__TASK DIRECTIONS__
Once the line containing "eventually_not_femto_of_tunedQ r h" is found in the entries below, restate it and each following line word for word, stopping after the line containing "atTop (𝓝 θ) ∧".

__RECORD EXCERPTS__
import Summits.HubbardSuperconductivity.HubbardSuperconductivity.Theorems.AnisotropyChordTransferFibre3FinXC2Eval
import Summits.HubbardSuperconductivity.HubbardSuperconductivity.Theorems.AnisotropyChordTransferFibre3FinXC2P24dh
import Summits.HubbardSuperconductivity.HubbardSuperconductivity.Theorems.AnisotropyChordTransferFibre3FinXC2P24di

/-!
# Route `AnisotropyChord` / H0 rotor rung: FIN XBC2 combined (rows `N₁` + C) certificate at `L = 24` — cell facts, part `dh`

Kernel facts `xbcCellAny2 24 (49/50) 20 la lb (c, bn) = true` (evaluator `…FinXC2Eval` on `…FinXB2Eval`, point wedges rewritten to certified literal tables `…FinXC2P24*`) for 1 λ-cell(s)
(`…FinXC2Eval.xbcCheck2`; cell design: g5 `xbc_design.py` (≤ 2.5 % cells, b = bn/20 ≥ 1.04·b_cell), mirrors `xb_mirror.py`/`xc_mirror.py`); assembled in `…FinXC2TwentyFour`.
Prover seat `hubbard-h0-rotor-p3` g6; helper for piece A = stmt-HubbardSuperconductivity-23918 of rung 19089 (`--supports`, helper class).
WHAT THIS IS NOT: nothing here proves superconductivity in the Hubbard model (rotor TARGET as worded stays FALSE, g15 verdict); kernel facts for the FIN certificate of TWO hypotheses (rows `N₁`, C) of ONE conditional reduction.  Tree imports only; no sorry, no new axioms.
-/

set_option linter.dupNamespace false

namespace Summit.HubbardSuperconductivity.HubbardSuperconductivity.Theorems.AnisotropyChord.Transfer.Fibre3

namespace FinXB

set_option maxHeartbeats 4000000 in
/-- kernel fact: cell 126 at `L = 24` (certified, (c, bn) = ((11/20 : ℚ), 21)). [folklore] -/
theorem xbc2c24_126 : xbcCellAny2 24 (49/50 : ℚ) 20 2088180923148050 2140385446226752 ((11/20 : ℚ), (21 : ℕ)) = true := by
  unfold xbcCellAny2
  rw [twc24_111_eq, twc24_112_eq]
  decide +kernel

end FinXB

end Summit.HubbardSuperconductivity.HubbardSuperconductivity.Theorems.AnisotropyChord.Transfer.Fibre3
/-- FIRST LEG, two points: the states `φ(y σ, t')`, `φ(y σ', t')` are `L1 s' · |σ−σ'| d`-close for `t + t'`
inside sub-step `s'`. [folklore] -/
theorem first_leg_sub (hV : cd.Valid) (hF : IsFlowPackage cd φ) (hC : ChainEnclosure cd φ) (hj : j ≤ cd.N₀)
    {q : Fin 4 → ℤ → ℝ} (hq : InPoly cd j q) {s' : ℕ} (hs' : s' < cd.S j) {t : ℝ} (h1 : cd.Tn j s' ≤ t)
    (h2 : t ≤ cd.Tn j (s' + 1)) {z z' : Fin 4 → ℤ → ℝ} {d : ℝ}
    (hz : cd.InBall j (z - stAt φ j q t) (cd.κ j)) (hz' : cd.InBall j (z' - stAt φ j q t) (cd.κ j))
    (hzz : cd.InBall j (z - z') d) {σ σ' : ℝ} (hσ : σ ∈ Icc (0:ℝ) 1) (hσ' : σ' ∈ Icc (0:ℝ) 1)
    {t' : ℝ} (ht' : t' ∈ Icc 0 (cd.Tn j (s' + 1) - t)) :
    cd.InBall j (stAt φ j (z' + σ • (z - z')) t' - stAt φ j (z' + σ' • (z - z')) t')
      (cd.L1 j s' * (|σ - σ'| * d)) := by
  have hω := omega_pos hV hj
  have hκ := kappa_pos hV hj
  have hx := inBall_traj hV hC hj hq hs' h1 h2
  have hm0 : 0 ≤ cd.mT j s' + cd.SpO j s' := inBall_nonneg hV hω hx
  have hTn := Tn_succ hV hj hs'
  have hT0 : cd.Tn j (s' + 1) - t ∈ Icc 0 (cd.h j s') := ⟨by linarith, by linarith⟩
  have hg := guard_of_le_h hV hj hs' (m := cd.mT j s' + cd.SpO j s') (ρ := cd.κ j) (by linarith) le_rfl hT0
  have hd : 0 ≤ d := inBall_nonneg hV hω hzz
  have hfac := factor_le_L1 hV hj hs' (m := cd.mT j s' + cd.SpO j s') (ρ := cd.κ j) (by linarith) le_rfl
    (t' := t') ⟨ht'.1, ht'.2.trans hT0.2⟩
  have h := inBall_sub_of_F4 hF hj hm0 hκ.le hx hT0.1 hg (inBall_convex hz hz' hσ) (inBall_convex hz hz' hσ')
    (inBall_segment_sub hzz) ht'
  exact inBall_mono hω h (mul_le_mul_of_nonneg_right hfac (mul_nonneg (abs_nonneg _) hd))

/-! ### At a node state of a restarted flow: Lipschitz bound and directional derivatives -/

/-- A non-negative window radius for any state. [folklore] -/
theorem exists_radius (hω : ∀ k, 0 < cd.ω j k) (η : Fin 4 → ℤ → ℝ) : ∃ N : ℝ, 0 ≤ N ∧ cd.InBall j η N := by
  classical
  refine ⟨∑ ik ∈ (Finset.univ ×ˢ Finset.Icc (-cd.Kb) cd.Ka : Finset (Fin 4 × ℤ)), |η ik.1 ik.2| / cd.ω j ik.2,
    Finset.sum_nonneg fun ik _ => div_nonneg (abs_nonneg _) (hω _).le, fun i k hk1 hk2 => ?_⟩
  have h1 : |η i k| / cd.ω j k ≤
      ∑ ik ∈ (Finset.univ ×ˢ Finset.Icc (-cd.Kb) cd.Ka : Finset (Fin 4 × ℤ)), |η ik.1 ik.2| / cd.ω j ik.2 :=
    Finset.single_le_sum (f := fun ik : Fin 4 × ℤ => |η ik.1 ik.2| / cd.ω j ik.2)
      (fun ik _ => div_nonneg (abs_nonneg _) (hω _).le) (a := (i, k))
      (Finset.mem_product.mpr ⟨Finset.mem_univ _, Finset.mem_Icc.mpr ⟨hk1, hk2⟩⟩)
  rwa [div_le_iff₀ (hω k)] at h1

* * *

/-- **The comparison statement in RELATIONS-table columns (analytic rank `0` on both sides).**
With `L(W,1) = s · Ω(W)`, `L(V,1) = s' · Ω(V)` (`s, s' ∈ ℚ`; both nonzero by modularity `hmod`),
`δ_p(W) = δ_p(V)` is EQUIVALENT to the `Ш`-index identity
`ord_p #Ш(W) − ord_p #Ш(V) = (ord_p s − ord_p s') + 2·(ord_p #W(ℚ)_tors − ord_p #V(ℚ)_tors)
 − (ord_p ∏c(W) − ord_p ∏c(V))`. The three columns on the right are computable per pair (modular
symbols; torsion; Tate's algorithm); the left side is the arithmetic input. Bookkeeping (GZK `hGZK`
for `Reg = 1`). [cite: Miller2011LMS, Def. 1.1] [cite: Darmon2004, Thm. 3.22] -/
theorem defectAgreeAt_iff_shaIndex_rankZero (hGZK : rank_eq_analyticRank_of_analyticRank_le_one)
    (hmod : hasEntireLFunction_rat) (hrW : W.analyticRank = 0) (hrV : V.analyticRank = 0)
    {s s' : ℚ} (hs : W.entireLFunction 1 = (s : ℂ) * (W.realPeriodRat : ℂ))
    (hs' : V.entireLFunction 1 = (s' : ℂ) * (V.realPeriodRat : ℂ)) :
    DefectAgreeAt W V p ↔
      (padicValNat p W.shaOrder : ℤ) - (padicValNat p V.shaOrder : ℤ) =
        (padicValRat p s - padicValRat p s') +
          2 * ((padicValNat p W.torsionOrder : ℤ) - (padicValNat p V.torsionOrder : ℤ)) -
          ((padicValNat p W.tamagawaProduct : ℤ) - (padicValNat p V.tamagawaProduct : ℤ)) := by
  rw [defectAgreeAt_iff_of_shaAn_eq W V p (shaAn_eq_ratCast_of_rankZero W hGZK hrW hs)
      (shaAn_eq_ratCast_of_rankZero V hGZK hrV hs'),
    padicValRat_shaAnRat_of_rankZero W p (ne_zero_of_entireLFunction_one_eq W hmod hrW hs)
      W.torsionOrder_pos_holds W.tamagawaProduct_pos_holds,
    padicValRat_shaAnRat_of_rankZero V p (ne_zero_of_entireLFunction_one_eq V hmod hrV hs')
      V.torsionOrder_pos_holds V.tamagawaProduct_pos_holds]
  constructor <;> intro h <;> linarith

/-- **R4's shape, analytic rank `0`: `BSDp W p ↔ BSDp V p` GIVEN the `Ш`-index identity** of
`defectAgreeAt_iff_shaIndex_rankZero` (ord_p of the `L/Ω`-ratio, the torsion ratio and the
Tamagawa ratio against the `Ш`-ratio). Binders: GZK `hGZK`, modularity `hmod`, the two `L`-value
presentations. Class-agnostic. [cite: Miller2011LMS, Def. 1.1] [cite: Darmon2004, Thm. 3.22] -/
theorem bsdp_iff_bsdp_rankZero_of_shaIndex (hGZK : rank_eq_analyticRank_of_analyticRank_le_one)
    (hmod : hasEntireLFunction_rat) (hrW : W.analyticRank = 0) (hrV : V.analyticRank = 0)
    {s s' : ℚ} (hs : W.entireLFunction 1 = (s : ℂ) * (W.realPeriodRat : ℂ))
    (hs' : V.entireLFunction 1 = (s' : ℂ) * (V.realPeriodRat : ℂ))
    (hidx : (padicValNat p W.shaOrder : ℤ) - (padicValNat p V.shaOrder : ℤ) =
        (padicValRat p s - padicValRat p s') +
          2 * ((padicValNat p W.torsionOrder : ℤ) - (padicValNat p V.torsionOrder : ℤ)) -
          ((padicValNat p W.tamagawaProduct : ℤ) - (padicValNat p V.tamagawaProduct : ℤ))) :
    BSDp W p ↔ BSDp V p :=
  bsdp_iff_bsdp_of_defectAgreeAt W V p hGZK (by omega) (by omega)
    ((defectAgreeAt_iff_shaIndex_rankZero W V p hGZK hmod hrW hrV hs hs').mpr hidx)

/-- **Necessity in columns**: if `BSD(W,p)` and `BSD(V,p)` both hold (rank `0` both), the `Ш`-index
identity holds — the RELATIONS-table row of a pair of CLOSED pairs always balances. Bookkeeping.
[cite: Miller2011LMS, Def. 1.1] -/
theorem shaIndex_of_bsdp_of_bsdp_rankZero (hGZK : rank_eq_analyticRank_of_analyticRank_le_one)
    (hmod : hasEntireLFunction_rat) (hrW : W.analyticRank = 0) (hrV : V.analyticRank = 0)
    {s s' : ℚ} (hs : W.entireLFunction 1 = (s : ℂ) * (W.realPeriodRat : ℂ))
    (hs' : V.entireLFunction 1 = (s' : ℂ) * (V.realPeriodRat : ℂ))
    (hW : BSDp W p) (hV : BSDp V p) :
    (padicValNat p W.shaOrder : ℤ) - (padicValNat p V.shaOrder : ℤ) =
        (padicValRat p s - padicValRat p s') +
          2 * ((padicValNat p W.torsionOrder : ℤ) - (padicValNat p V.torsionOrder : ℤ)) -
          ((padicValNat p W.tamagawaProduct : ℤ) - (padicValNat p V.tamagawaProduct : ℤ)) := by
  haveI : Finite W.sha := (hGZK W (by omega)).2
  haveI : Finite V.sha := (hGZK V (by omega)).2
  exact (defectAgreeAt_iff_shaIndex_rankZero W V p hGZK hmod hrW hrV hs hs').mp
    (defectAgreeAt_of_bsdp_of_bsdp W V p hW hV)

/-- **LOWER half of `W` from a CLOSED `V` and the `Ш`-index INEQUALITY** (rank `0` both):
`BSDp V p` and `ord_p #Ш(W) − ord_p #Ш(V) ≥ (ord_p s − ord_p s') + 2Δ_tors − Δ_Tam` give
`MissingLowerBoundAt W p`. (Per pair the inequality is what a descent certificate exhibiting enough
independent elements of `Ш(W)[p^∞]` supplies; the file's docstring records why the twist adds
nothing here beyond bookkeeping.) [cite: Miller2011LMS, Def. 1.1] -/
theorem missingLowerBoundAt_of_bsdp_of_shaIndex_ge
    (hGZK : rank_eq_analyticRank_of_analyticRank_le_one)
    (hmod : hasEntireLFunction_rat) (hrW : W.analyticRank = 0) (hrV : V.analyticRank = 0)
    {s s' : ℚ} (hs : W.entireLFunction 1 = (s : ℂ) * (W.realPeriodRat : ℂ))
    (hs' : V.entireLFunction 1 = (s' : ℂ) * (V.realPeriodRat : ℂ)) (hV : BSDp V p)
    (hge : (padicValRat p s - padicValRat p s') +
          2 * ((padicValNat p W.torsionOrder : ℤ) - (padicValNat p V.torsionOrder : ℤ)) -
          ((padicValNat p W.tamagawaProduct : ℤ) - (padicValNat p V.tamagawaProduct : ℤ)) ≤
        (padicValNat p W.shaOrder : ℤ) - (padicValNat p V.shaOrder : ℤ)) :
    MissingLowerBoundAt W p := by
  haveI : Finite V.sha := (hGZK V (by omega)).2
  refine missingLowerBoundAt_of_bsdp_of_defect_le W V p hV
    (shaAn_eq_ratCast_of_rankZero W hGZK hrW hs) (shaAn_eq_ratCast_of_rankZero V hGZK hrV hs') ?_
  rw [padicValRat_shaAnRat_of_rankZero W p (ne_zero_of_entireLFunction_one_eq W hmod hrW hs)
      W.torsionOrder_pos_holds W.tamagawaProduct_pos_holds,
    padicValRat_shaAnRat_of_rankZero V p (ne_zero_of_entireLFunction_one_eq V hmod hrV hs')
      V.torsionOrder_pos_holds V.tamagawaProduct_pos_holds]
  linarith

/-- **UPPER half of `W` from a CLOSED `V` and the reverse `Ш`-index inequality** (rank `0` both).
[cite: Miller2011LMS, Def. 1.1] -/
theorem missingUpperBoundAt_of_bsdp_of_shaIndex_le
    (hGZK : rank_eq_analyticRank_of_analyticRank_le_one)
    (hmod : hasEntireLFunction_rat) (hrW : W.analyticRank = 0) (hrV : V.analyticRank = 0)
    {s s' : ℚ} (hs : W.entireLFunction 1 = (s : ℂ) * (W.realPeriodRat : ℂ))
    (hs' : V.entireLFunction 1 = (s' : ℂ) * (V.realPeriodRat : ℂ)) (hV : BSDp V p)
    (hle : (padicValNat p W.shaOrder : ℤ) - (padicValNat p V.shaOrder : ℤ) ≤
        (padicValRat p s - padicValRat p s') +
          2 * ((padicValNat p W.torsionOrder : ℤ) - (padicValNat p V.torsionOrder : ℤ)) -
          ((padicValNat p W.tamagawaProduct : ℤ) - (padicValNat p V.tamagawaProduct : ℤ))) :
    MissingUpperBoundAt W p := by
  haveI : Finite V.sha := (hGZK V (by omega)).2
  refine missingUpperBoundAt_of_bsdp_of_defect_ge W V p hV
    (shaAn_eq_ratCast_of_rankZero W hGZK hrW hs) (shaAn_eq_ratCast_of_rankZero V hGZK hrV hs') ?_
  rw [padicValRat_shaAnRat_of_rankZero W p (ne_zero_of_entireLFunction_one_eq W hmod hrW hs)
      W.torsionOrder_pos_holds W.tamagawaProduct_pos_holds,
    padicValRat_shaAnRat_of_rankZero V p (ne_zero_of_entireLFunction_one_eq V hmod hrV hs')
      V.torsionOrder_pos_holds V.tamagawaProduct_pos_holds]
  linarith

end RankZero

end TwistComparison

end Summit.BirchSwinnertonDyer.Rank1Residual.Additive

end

--

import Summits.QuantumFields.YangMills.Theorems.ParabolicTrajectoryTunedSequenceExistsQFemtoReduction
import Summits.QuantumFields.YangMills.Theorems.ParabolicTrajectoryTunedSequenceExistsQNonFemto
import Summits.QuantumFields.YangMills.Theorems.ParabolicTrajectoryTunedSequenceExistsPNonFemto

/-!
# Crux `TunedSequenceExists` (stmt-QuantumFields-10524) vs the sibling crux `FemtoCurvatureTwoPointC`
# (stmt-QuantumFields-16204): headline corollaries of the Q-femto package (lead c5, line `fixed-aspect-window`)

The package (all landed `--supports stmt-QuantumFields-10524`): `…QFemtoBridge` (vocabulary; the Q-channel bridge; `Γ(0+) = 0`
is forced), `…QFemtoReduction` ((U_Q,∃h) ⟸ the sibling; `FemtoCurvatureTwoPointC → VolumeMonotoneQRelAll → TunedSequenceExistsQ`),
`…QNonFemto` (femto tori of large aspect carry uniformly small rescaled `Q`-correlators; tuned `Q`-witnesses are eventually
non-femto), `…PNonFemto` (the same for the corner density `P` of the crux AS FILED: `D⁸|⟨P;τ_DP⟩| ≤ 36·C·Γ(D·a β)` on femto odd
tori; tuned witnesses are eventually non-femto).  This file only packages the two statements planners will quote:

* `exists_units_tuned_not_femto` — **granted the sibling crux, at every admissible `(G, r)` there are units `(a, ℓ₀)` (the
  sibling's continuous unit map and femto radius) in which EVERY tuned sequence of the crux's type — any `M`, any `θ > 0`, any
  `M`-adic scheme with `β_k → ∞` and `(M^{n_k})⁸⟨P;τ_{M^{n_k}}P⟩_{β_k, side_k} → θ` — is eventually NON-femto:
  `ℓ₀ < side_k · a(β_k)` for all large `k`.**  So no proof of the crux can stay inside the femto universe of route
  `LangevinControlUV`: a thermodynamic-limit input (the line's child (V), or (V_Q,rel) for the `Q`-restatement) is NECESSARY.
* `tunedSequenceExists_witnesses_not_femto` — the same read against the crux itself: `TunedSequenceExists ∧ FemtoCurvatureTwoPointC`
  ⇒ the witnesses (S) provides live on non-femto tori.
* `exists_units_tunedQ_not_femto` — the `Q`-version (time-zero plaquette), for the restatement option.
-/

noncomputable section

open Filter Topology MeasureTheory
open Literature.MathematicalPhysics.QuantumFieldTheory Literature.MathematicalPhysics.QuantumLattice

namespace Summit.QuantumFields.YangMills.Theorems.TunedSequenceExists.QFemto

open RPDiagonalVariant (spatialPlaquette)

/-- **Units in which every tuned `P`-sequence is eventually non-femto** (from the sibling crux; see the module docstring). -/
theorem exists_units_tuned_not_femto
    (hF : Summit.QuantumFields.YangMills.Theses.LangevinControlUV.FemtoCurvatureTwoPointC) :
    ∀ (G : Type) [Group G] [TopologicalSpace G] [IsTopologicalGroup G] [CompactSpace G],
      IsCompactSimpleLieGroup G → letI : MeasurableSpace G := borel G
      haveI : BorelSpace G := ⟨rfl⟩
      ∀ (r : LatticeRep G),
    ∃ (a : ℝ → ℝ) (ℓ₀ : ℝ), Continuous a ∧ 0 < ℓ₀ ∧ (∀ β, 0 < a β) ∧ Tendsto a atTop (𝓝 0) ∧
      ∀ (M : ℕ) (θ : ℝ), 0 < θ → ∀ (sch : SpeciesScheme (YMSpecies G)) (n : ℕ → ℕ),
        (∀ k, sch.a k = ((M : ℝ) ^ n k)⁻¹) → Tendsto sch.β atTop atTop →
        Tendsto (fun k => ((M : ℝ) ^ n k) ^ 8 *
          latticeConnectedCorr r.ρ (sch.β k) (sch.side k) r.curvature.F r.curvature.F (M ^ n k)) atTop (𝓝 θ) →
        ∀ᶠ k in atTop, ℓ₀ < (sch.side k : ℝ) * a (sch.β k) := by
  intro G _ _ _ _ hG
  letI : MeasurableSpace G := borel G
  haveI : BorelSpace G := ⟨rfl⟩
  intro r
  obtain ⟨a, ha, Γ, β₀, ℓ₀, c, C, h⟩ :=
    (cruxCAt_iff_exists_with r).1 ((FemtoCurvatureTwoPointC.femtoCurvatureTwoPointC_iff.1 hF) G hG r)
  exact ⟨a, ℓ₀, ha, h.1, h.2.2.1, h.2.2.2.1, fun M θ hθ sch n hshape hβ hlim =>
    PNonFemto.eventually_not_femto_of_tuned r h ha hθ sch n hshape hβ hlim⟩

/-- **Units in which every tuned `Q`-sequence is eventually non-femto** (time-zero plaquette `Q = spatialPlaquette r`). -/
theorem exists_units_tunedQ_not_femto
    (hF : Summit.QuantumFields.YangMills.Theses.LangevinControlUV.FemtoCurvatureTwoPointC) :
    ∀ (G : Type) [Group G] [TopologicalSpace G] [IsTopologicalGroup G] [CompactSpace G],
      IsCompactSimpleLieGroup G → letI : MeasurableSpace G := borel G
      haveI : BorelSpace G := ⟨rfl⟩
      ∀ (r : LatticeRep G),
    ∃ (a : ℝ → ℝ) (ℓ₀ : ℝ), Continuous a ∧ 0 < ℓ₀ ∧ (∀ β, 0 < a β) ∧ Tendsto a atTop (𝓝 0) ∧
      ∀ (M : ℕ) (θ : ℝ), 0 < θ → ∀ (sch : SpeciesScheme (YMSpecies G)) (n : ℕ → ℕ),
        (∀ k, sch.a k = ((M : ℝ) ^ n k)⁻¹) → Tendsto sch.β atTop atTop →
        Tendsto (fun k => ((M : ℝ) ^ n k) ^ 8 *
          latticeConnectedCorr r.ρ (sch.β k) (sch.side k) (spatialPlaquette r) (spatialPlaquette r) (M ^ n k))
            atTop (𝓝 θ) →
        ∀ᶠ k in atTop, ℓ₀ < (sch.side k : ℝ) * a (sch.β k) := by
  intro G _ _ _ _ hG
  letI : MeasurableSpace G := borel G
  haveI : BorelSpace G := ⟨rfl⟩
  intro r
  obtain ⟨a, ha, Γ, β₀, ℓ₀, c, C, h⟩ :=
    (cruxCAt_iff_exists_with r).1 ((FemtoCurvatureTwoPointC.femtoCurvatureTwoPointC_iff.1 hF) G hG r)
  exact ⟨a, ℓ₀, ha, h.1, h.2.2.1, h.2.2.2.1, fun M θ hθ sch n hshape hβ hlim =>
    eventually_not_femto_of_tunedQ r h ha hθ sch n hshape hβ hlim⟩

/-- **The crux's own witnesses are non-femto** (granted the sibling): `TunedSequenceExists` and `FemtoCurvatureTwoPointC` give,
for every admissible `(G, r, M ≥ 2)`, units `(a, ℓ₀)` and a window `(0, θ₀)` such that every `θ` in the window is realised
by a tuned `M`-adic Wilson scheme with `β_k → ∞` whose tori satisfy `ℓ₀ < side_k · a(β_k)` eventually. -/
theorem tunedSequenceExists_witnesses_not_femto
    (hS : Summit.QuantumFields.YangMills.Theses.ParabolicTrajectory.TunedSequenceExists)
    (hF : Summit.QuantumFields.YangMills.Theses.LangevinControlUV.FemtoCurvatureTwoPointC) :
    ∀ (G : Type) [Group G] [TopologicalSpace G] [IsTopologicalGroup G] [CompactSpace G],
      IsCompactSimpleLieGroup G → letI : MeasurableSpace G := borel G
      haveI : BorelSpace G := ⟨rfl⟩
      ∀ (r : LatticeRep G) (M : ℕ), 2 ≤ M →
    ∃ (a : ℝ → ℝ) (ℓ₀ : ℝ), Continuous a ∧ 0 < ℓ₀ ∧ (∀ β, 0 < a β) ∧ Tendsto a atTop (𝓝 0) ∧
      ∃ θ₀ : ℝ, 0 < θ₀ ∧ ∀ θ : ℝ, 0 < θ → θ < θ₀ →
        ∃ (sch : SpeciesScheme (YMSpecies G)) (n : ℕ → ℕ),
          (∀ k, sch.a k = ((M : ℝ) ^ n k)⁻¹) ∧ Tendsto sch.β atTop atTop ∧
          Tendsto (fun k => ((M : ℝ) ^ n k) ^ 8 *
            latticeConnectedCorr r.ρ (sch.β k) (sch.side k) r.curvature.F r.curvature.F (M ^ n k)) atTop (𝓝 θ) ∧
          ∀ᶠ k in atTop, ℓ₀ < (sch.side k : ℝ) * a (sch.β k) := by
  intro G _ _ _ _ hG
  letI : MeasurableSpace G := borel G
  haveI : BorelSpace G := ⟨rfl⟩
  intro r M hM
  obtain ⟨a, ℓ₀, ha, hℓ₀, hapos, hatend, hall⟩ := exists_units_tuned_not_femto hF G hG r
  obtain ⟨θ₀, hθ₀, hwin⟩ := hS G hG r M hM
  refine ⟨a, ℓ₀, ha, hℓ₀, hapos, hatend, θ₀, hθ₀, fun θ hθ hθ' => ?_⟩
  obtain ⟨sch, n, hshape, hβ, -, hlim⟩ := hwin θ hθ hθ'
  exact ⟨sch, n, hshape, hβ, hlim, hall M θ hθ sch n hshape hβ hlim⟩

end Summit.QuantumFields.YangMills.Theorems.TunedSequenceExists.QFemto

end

__WRITTEN ANSWER__
    eventually_not_femto_of_tunedQ r h ha hθ sch n hshape hβ hlim⟩

/-- **The crux's own witnesses are non-femto** (granted the sibling): `TunedSequenceExists` and `FemtoCurvatureTwoPointC` give,
for every admissible `(G, r, M ≥ 2)`, units `(a, ℓ₀)` and a window `(0, θ₀)` such that every `θ` in the window is realised
by a tuned `M`-adic Wilson scheme with `β_k → ∞` whose tori satisfy `ℓ₀ < side_k · a(β_k)` eventually. -/
theorem tunedSequenceExists_witnesses_not_femto
    (hS : Summit.QuantumFields.YangMills.Theses.ParabolicTrajectory.TunedSequenceExists)
    (hF : Summit.QuantumFields.YangMills.Theses.LangevinControlUV.FemtoCurvatureTwoPointC) :
    ∀ (G : Type) [Group G] [TopologicalSpace G] [IsTopologicalGroup G] [CompactSpace G],
      IsCompactSimpleLieGroup G → letI : MeasurableSpace G := borel G
      haveI : BorelSpace G := ⟨rfl⟩
      ∀ (r : LatticeRep G) (M : ℕ), 2 ≤ M →
    ∃ (a : ℝ → ℝ) (ℓ₀ : ℝ), Continuous a ∧ 0 < ℓ₀ ∧ (∀ β, 0 < a β) ∧ Tendsto a atTop (𝓝 0) ∧
      ∃ θ₀ : ℝ, 0 < θ₀ ∧ ∀ θ : ℝ, 0 < θ → θ < θ₀ →
        ∃ (sch : SpeciesScheme (YMSpecies G)) (n : ℕ → ℕ),
          (∀ k, sch.a k = ((M : ℝ) ^ n k)⁻¹) ∧ Tendsto sch.β atTop atTop ∧
          Tendsto (fun k => ((M : ℝ) ^ n k) ^ 8 *
            latticeConnectedCorr r.ρ (sch.β k) (sch.side k) r.curvature.F r.curvature.F (M ^ n k)) atTop (𝓝 θ) ∧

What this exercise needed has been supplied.